▶ **Stored data**:

/-
Copyright (c) 2026. All rights reserved.
Released under Apache 2.0 license as described in the file LICENSE.
Authors: abc-iut cell — seat abc-iut-f-104 (F fact-proving wave, tranche 104: FACT-LIST row F-0183 of
`PanalocalTheaters.lean`, instance form).
-/
import Literature.AnabelianGeometry.AbsoluteAnabelian.PanalocalTheatersGeneric
import HarnessLib

/-!
# [AbsTopIII] Def 5.1 (iv) / Cor 5.2 (v), morphism part (weak form) for a GENERAL context: morphisms of `EA⊚`
# induce morphisms between panalocalizations — the instance form of F-0183

S. Mochizuki, *Topics in absolute anabelian geometry III* [MochizukiAbsTopIII2015], Def 5.1 (ii) p. 115, (iv) p. 116,
Cor 5.2 (v) p. 120 (manuscript pages as in `PanalocalTheaters.lean`; journal pp. 1090–1093, 1097).

PROOF-ONLY companion (no `def` / `structure` / `instance`) for the FROZEN FACT-LIST row **F-0183**
`PanalocalizationMapsHom` (schema over the interface context `R : GlobalAnabelianContext`; universal closure
REFUTED in `PanalocalTheatersCountermodels.lean`, `not_forall_panalocalizationMapsHom`).  This file proves the
INSTANCE FORM valid for EVERY context satisfying three interface conditions that print supplies and the record
`GlobalAnabelianContext` (abc-iut-L4-t3) leaves free — exactly the three free data the countermodels exploit:

* (H1, `hgen`/`hnon`/`harc`) along every morphism `f : Π₁ ↪ Π₂` of `EA⊚` between admissible objects, `V⊚(f)`
  respects `⊚ / V^non / V^arc` (print: `V⊚(f)` is induced by the isomorphism of fields `k_NF(Π₁) ≅ k_NF(Π₂) ≅ F̄`);
* (H2, `hβ`) `V⊚(f)` descends to a BIJECTION `V⊚(Π₁)/Aut(Π₁) ≅ V⊚(Π₂)/Aut(Π₂)` (print, Def 5.1 (ii): both sides are
  `≅ V⊚(F_mod)` — "the natural homomorphism `Aut(X) → Aut(F̄)` surjects onto `Gal(F̄/F_mod)`", journal p. 1090, and
  `F_mod` is the field of moduli of `X_F̄`, common to the objects `X₁ = X₂ ×_{F₂} F₁` related by a morphism of `EA⊚`);
* (H3, `hX`) `X(Π₁, ṽ) ≅ X(Π₂, V⊚(f)(ṽ))` for archimedean `ṽ` (print: `X(Π, v) = X_{ell,v}` of Cor 2.8 is functorial
  in `Π`, and `(X₁)_{v} ≅ (X₂)_{v}` as Aut-holomorphic orbispaces for a base-change covering).

Under (H1)–(H3): `panalocalizationMapsHom_of_mapProVal_descends : PanalocalizationMapsHom R`.  The morphism
`V✠₁ → V✠₂` between panalocalizations `(V✠ᵢ, ψᵢ)` of `V⊚(Πᵢ)` induced by `f` is: `φ_V := ψ₂ ∘ β_f ∘ ψ₁⁻¹`; at
`v₁ ↦ v₂` nonarchimedean the open injection `(Π₁)_{v₁} ≅ Π_{1,ṽ₁} ↪ Π_{2,V(f)ṽ₁} ≅ Π_{2,ṽ₂} ≅ (Π₂)_{v₂}` (the lifts
`V(f)ṽ₁`, `ṽ₂` of `v₂` are `Aut(Π₂)`-conjugate, `nonempty_decompGrp_equiv_of_toModAut_eq`; the middle arrow is
`exists_isOpenInjection_decompGrp`, Def 5.1 (iii)(a)); at archimedean `v₁ ↦ v₂` the isomorphism
`(X₁)_{v₁} ≅ X(Π₁, ṽ₁) ≅ X(Π₂, V(f)ṽ₁) ≅ X(Π₂, ṽ₂) ≅ (X₂)_{v₂}` (H3 along `f` and along automorphisms of `Π₂`,
`nonempty_iso_archSpace_of_toModAut_eq`).  "It follows immediately from the definitions that we obtain a natural
panalocalization functor `Th⊚ → Th✠`" (journal p. 1093).

HONEST LABEL: instance form for the cell's own interface record under printed side conditions (R5); the genuine
context is not in the tree, so F-0183 is NOT discharged at the intended model; refereed pre-IUT anabelian geometry;
no side is taken on, and nothing here bears on, [IUTchIII] Cor. 3.12; typed ≠ proved.
-/

set_option autoImplicit false

namespace Literature.AnabelianGeometry.AbsoluteAnabelian

open CategoryTheory Topology

universe u

namespace GlobalAnabelianContext

variable {R : GlobalAnabelianContext.{u}}

/-- Composite of an open injection of profinite groups with isomorphisms on both sides is an open injection.
[cite: MochizukiAbsTopIII2015, Def 5.6 (i) p. 134] -/
theorem isOpenInjection_comp_equiv {A B C D : ProfiniteGrp.{u}} (e₁ : A ≃ₜ* B) (φ : B →ₜ* C)
    (hφ : IsOpenInjection φ) (e₂ : C ≃ₜ* D) :
    IsOpenInjection ((ContinuousMonoidHom.toContinuousMonoidHom e₂).comp
      (φ.comp (ContinuousMonoidHom.toContinuousMonoidHom e₁))) := by
  refine ⟨e₂.injective.comp (hφ.injective.comp e₁.injective), ?_⟩
  have h : Set.range ((ContinuousMonoidHom.toContinuousMonoidHom e₂).comp
      (φ.comp (ContinuousMonoidHom.toContinuousMonoidHom e₁))) = e₂ '' Set.range φ := by
    ext d
    constructor
    · rintro ⟨a, rfl⟩
      exact ⟨φ (e₁ a), ⟨e₁ a, rfl⟩, rfl⟩
    · rintro ⟨c, ⟨b, rfl⟩, rfl⟩
      refine ⟨e₁.symm b, ?_⟩
      change e₂ (φ (e₁ (e₁.symm b))) = e₂ (φ b)
      rw [e₁.apply_symm_apply]
  rw [h]
  exact e₂.toHomeomorph.isOpenMap _ hφ.isOpen_range

/-- Along a morphism `f` of `EA⊚` respecting `⊚ / non / arc`, "nonarchimedean" is also reflected:
`V(f)(v) ∈ V^non ⟹ v ∈ V^non`. [cite: MochizukiAbsTopIII2015, Def 5.1 (ii) p. 115] -/
theorem mem_non_of_mapProVal_mem_non {E₁ E₂ : FundamentalExtension.{u}} (f : E₁ ⟶ E₂) (hf : IsEAHom f)
    (hgen : R.mapProVal f hf (R.proVal E₁).generic = (R.proVal E₂).generic)
    (harc : ∀ v, v ∈ (R.proVal E₁).arc → R.mapProVal f hf v ∈ (R.proVal E₂).arc)
    {v : (R.proVal E₁).carrier} (hv : R.mapProVal f hf v ∈ (R.proVal E₂).non) : v ∈ (R.proVal E₁).non := by
  rcases (R.proVal E₁).eq_generic_or_mem v with h | h | h
  · rw [h, hgen] at hv
    exact ((R.proVal E₂).generic_notMem_non hv).elim
  · exact h
  · exact ((R.proVal E₂).disjoint_non_arc.notMem_of_mem_right (harc v h) hv).elim

/-- Along a morphism `f` of `EA⊚` respecting `⊚ / non / arc`, "archimedean" is also reflected.
[cite: MochizukiAbsTopIII2015, Def 5.1 (ii) p. 115] -/
theorem mem_arc_of_mapProVal_mem_arc {E₁ E₂ : FundamentalExtension.{u}} (f : E₁ ⟶ E₂) (hf : IsEAHom f)
    (hgen : R.mapProVal f hf (R.proVal E₁).generic = (R.proVal E₂).generic)
    (hnon : ∀ v, v ∈ (R.proVal E₁).non → R.mapProVal f hf v ∈ (R.proVal E₂).non)
    {v : (R.proVal E₁).carrier} (hv : R.mapProVal f hf v ∈ (R.proVal E₂).arc) : v ∈ (R.proVal E₁).arc := by
  rcases (R.proVal E₁).eq_generic_or_mem v with h | h | h
  · rw [h, hgen] at hv
    exact ((R.proVal E₂).generic_notMem_arc hv).elim
  · exact ((R.proVal E₂).disjoint_non_arc.notMem_of_mem_left (hnon v h) hv).elim
  · exact h

/-- If `X(Π, ṽ) ≅ X(Π, α·ṽ)` for every automorphism `α` of `Π` in `EA⊚` (functoriality of Cor 2.8's `X_{ell,v}`)
and `Aut(Π)` respects `⊚ / non / arc`, then archimedean elements with the same class in `V⊚(Π)/Aut(Π)` have
isomorphic `X(Π, −)` — the assignment `v ↦ [X(Π, ṽ)]` of Def 5.1 (iv)(c) descends to `V⊚(Π)/Aut(Π)`.
[cite: MochizukiAbsTopIII2015, Def 5.1 (iv) p. 116] -/
theorem nonempty_iso_archSpace_of_toModAut_eq {E : FundamentalExtension.{u}}
    (hgen : ∀ (α : E ≅ E) (hα : IsEAHom α.hom),
      R.mapProVal α.hom hα (R.proVal E).generic = (R.proVal E).generic)
    (hnon : ∀ (α : E ≅ E) (hα : IsEAHom α.hom) (v : (R.proVal E).carrier),
      v ∈ (R.proVal E).non → R.mapProVal α.hom hα v ∈ (R.proVal E).non)
    (harc : ∀ (α : E ≅ E) (hα : IsEAHom α.hom) (v : (R.proVal E).carrier),
      v ∈ (R.proVal E).arc → R.mapProVal α.hom hα v ∈ (R.proVal E).arc)
    (hX : ∀ (α : E ≅ E) (hα : IsEAHom α.hom) (v : (R.proVal E).arc),
      Nonempty (AutHolOrbispace.Iso (R.archSpace E v)
        (R.archSpace E ⟨R.mapProVal α.hom hα v.1, harc α hα v.1 v.2⟩)))
    {a b : (R.proVal E).arc} (h : R.toModAut E a.1 = R.toModAut E b.1) :
    Nonempty (AutHolOrbispace.Iso (R.archSpace E a) (R.archSpace E b)) := by
  rw [toModAut_eq_iff] at h
  -- induction over the generated equivalence relation, carrying the membership proofs along
  suffices key : ∀ x y : (R.proVal E).carrier, Relation.EqvGen (R.AutRel E) x y →
      ∀ (hx : x ∈ (R.proVal E).arc) (hy : y ∈ (R.proVal E).arc),
        Nonempty (AutHolOrbispace.Iso (R.archSpace E ⟨x, hx⟩) (R.archSpace E ⟨y, hy⟩)) from
    key a.1 b.1 h a.2 b.2
  intro x y hxy
  induction hxy with
  | rel x y hxy =>
    intro hx hy
    obtain ⟨α, hα, rfl⟩ := hxy
    exact hX α hα ⟨x, hx⟩
  | refl x => exact fun _ _ => ⟨⟨Homeomorph.refl _, RingEquiv.refl _, ContinuousMulEquiv.refl _⟩⟩
  | symm x y _ ih =>
    intro hx hy
    obtain ⟨i⟩ := ih hy hx
    exact ⟨⟨i.toHomeomorph.symm, i.fieldIso.symm, i.pi1Iso.symm⟩⟩
  | trans x y z hxy _ ih₁ ih₂ =>
    intro hx hz
    have hy : y ∈ (R.proVal E).arc :=
      (mem_arc_iff_of_toModAut_eq hgen hnon harc ((R.toModAut_eq_iff E x y).mpr hxy)).mp hx
    obtain ⟨i₁⟩ := ih₁ hx hy
    obtain ⟨i₂⟩ := ih₂ hy hz
    exact ⟨⟨i₁.toHomeomorph.trans i₂.toHomeomorph, i₁.fieldIso.trans i₂.fieldIso, i₁.pi1Iso.trans i₂.pi1Iso⟩⟩

end GlobalAnabelianContext

/-- **F-0183 (Def 5.1 (iv) / Cor 5.2 (v), morphism part, weak form) for EVERY context satisfying (H1)–(H3)**:
if along every morphism `f : Π₁ ↪ Π₂` of `EA⊚` between admissible objects `V⊚(f)` respects `⊚ / V^non / V^arc`
(H1), descends to a bijection `β_f : V⊚(Π₁)/Aut(Π₁) ≅ V⊚(Π₂)/Aut(Π₂)` (H2; in print both are `V⊚(F_mod)`), and
`X(Π₁, ṽ) ≅ X(Π₂, V⊚(f)ṽ)` at archimedean `ṽ` (H3; functoriality of `X_{ell,v}`, Cor 2.8), then `f` induces a
morphism `V✠₁ → V✠₂` between ANY panalocalizations of `V⊚(Π₁)`, `V⊚(Π₂)`: `φ_V := ψ₂ ∘ β_f ∘ ψ₁⁻¹`, open injections
`(Π₁)_{v₁} ≅ Π_{1,ṽ₁} ↪ Π_{2,V(f)ṽ₁} ≅ Π_{2,ṽ₂} ≅ (Π₂)_{v₂}` and isomorphisms
`(X₁)_{v₁} ≅ X(Π₁,ṽ₁) ≅ X(Π₂,V(f)ṽ₁) ≅ X(Π₂,ṽ₂) ≅ (X₂)_{v₂}` ("it follows immediately from the definitions that we
obtain a natural panalocalization functor `Th⊚ → Th✠`"). The side conditions are NOT consequences of the interface
(`not_forall_panalocalizationMapsHom`). [cite: MochizukiAbsTopIII2015, Def 5.1 (iv) p. 116] -/
theorem panalocalizationMapsHom_of_mapProVal_descends (R : GlobalAnabelianContext.{u})
    (hgen : ∀ {E₁ E₂ : FundamentalExtension.{u}} (f : E₁ ⟶ E₂) (hf : IsEAHom f),
      R.IsAdmissible E₁ → R.IsAdmissible E₂ →
        R.mapProVal f hf (R.proVal E₁).generic = (R.proVal E₂).generic)
    (hnon : ∀ {E₁ E₂ : FundamentalExtension.{u}} (f : E₁ ⟶ E₂) (hf : IsEAHom f),
      R.IsAdmissible E₁ → R.IsAdmissible E₂ → ∀ v : (R.proVal E₁).carrier,
        v ∈ (R.proVal E₁).non → R.mapProVal f hf v ∈ (R.proVal E₂).non)
    (harc : ∀ {E₁ E₂ : FundamentalExtension.{u}} (f : E₁ ⟶ E₂) (hf : IsEAHom f),
      R.IsAdmissible E₁ → R.IsAdmissible E₂ → ∀ v : (R.proVal E₁).carrier,
        v ∈ (R.proVal E₁).arc → R.mapProVal f hf v ∈ (R.proVal E₂).arc)
    (hβ : ∀ {E₁ E₂ : FundamentalExtension.{u}} (f : E₁ ⟶ E₂) (hf : IsEAHom f),
      R.IsAdmissible E₁ → R.IsAdmissible E₂ → ∃ β : R.ProValModAut E₁ ≃ R.ProValModAut E₂,
        ∀ v, β (R.toModAut E₁ v) = R.toModAut E₂ (R.mapProVal f hf v))
    (hX : ∀ {E₁ E₂ : FundamentalExtension.{u}} (f : E₁ ⟶ E₂) (hf : IsEAHom f) (h₁ : R.IsAdmissible E₁)
      (h₂ : R.IsAdmissible E₂) (v : (R.proVal E₁).arc),
      Nonempty (AutHolOrbispace.Iso (R.archSpace E₁ v)
        (R.archSpace E₂ ⟨R.mapProVal f hf v.1, harc f hf h₁ h₂ v.1 v.2⟩))) :
    PanalocalizationMapsHom R := by
  intro E₁ E₂ P₁ P₂ hP₁ hP₂ f hf
  obtain ⟨h₁, ψ₁, hg₁, hn₁, ha₁, hb₁, hc₁⟩ := hP₁
  obtain ⟨h₂, ψ₂, hg₂, hn₂, ha₂, hb₂, hc₂⟩ := hP₂
  obtain ⟨β, hβf⟩ := hβ f hf h₁ h₂
  -- (H1)/(H3) for the automorphisms of `Π₂`
  have hgen₂ : ∀ (α : E₂ ≅ E₂) (hα : IsEAHom α.hom),
      R.mapProVal α.hom hα (R.proVal E₂).generic = (R.proVal E₂).generic := fun α hα => hgen α.hom hα h₂ h₂
  have hnon₂ : ∀ (α : E₂ ≅ E₂) (hα : IsEAHom α.hom) (v : (R.proVal E₂).carrier),
      v ∈ (R.proVal E₂).non → R.mapProVal α.hom hα v ∈ (R.proVal E₂).non := fun α hα => hnon α.hom hα h₂ h₂
  have harc₂ : ∀ (α : E₂ ≅ E₂) (hα : IsEAHom α.hom) (v : (R.proVal E₂).carrier),
      v ∈ (R.proVal E₂).arc → R.mapProVal α.hom hα v ∈ (R.proVal E₂).arc := fun α hα => harc α.hom hα h₂ h₂
  have hX₂ : ∀ (α : E₂ ≅ E₂) (hα : IsEAHom α.hom) (v : (R.proVal E₂).arc),
      Nonempty (AutHolOrbispace.Iso (R.archSpace E₂ v)
        (R.archSpace E₂ ⟨R.mapProVal α.hom hα v.1, harc₂ α hα v.1 v.2⟩)) := fun α hα v => hX α.hom hα h₂ h₂ v
  -- chosen lifts of the local elements of the two theaters (conditions (b), (c) of Def 5.1 (iv))
  choose l₁ hl₁_non hl₁_eq hl₁_iso using hb₁
  choose m₁ hm₁_eq hm₁_iso using hc₁
  choose l₂ hl₂_non hl₂_eq hl₂_iso using hb₂
  choose m₂ hm₂_eq hm₂_iso using hc₂
  -- `φ_V := ψ₂ ∘ β ∘ ψ₁⁻¹`
  let φV : P₁.V ≃ P₂.V := ψ₁.symm.trans (β.trans ψ₂)
  have hφV : ∀ v : (R.proVal E₁).carrier,
      φV (ψ₁ (R.toModAut E₁ v)) = ψ₂ (R.toModAut E₂ (R.mapProVal f hf v)) := fun v => by
    show ψ₂ (β (ψ₁.symm (ψ₁ (R.toModAut E₁ v)))) = _
    rw [Equiv.symm_apply_apply, hβf]
  have hφV_non : ∀ q : P₁.non, φV q ∈ P₂.non := fun q => by
    rw [← hl₁_eq q, hφV]
    exact hn₂ _ (hnon f hf h₁ h₂ _ (hl₁_non q))
  have hφV_arc : ∀ q : P₁.arc, φV q ∈ P₂.arc := fun q => by
    rw [← hm₁_eq q, hφV]
    exact ha₂ _ (harc f hf h₁ h₂ _ (m₁ q).2)
  -- the image of the lift of `q` and the lift of `φ_V q` are `Aut(Π₂)`-conjugate
  have hcl_non : ∀ q : P₁.non,
      R.toModAut E₂ (R.mapProVal f hf (l₁ q)) = R.toModAut E₂ (l₂ ⟨φV q, hφV_non q⟩) := fun q => by
    apply ψ₂.injective
    rw [← hφV, hl₁_eq, hl₂_eq]
  have hcl_arc : ∀ q : P₁.arc,
      R.toModAut E₂ (R.mapProVal f hf (m₁ q).1) = R.toModAut E₂ (m₂ ⟨φV q, hφV_arc q⟩).1 := fun q => by
    apply ψ₂.injective
    rw [← hφV, hm₁_eq, hm₂_eq]
  -- open injections `(Π₁)_{v₁} ↪ (Π₂)_{v₂}`
  have hgrp : ∀ q : P₁.non, ∃ g : P₁.grp q →ₜ* P₂.grp ⟨φV q, hφV_non q⟩, IsOpenInjection g := fun q => by
    obtain ⟨e₁⟩ := hl₁_iso q
    obtain ⟨φ₀, hφ₀, -⟩ := GlobalAnabelianContext.exists_isOpenInjection_decompGrp f hf (l₁ q)
    obtain ⟨e₃⟩ := GlobalAnabelianContext.nonempty_decompGrp_equiv_of_toModAut_eq (hcl_non q)
    obtain ⟨e₂⟩ := hl₂_iso ⟨φV q, hφV_non q⟩
    exact ⟨_, GlobalAnabelianContext.isOpenInjection_comp_equiv e₁ φ₀ hφ₀ (e₃.trans e₂.symm)⟩
  choose g hg using hgrp
  -- isomorphisms `(X₁)_{v₁} ≅ (X₂)_{v₂}`
  have hXq : ∀ q : P₁.arc, Nonempty (AutHolOrbispace.Iso (P₁.X q) (P₂.X ⟨φV q, hφV_arc q⟩)) := fun q => by
    obtain ⟨i₁⟩ := hm₁_iso q
    obtain ⟨i₀⟩ := hX f hf h₁ h₂ (m₁ q)
    obtain ⟨i₃⟩ := GlobalAnabelianContext.nonempty_iso_archSpace_of_toModAut_eq hgen₂ hnon₂ harc₂ hX₂
      (a := ⟨_, harc f hf h₁ h₂ _ (m₁ q).2⟩) (b := m₂ ⟨φV q, hφV_arc q⟩) (hcl_arc q)
    obtain ⟨i₂⟩ := hm₂_iso ⟨φV q, hφV_arc q⟩
    exact ⟨⟨(i₁.toHomeomorph.trans i₀.toHomeomorph).trans (i₃.toHomeomorph.trans i₂.toHomeomorph.symm),
      (i₁.fieldIso.trans i₀.fieldIso).trans (i₃.fieldIso.trans i₂.fieldIso.symm),
      (i₁.pi1Iso.trans i₀.pi1Iso).trans (i₃.pi1Iso.trans i₂.pi1Iso.symm)⟩⟩
  refine ⟨{ φV := φV
            φV_generic := ?_
            image_non := ?_
            image_arc := ?_
            non_mem := hφV_non
            arc_mem := hφV_arc
            grpHom := g
            grpHom_isOpenInjection := hg
            archIso := fun q => Classical.choice (hXq q) }⟩
  · -- (a) `⊚ ↦ ⊚`
    rw [← hg₁, hφV, hgen f hf h₁ h₂, hg₂]
  · -- `V^non₁ ≅ V^non₂`
    apply Set.eq_of_subset_of_subset
    · rintro _ ⟨q, hq, rfl⟩
      exact hφV_non ⟨q, hq⟩
    · intro q₂ hq₂
      obtain ⟨x, hx⟩ := β.surjective (R.toModAut E₂ (l₂ ⟨q₂, hq₂⟩))
      obtain ⟨v₁, rfl⟩ := Quot.exists_rep x
      have hx' : R.toModAut E₂ (R.mapProVal f hf v₁) = R.toModAut E₂ (l₂ ⟨q₂, hq₂⟩) := by rw [← hβf]; exact hx
      have hv₁ : v₁ ∈ (R.proVal E₁).non :=
        GlobalAnabelianContext.mem_non_of_mapProVal_mem_non f hf (hgen f hf h₁ h₂) (harc f hf h₁ h₂)
          ((GlobalAnabelianContext.mem_non_iff_of_toModAut_eq hgen₂ hnon₂ harc₂ hx').mpr (hl₂_non ⟨q₂, hq₂⟩))
      refine ⟨ψ₁ (R.toModAut E₁ v₁), hn₁ v₁ hv₁, ?_⟩
      rw [hφV, hx', hl₂_eq]
  · -- `V^arc₁ ≅ V^arc₂`
    apply Set.eq_of_subset_of_subset
    · rintro _ ⟨q, hq, rfl⟩
      exact hφV_arc ⟨q, hq⟩
    · intro q₂ hq₂
      obtain ⟨x, hx⟩ := β.surjective (R.toModAut E₂ (m₂ ⟨q₂, hq₂⟩).1)
      obtain ⟨v₁, rfl⟩ := Quot.exists_rep x
      have hx' : R.toModAut E₂ (R.mapProVal f hf v₁) = R.toModAut E₂ (m₂ ⟨q₂, hq₂⟩).1 := by rw [← hβf]; exact hx
      have hv₁ : v₁ ∈ (R.proVal E₁).arc :=
        GlobalAnabelianContext.mem_arc_of_mapProVal_mem_arc f hf (hgen f hf h₁ h₂) (hnon f hf h₁ h₂)
          ((GlobalAnabelianContext.mem_arc_iff_of_toModAut_eq hgen₂ hnon₂ harc₂ hx').mpr (m₂ ⟨q₂, hq₂⟩).2)
      refine ⟨ψ₁ (R.toModAut E₁ v₁), ha₁ v₁ hv₁, ?_⟩
      rw [hφV, hx', hm₂_eq]

end Literature.AnabelianGeometry.AbsoluteAnabelian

▶ **What is needed**: The lines above from the one containing "symm x y _ ih =>" through the one containing "obtain ⟨i₂⟩ := ih₂ hy hz" are to be set down exactly, and no others.

▶ **Written response**:
  | symm x y _ ih =>
    intro hx hy
    obtain ⟨i⟩ := ih hy hx
    exact ⟨⟨i.toHomeomorph.symm, i.fieldIso.symm, i.pi1Iso.symm⟩⟩
  | trans x y z hxy _ ih₁ ih₂ =>
    intro hx hz
    have hy : y ∈ (R.proVal E).arc :=
      (mem_arc_iff_of_toModAut_eq hgen hnon harc ((R.toModAut_eq_iff E x y).mpr hxy)).mp hx
    obtain ⟨i₁⟩ := ih₁ hx hy
    obtain ⟨i₂⟩ := ih₂ hy hz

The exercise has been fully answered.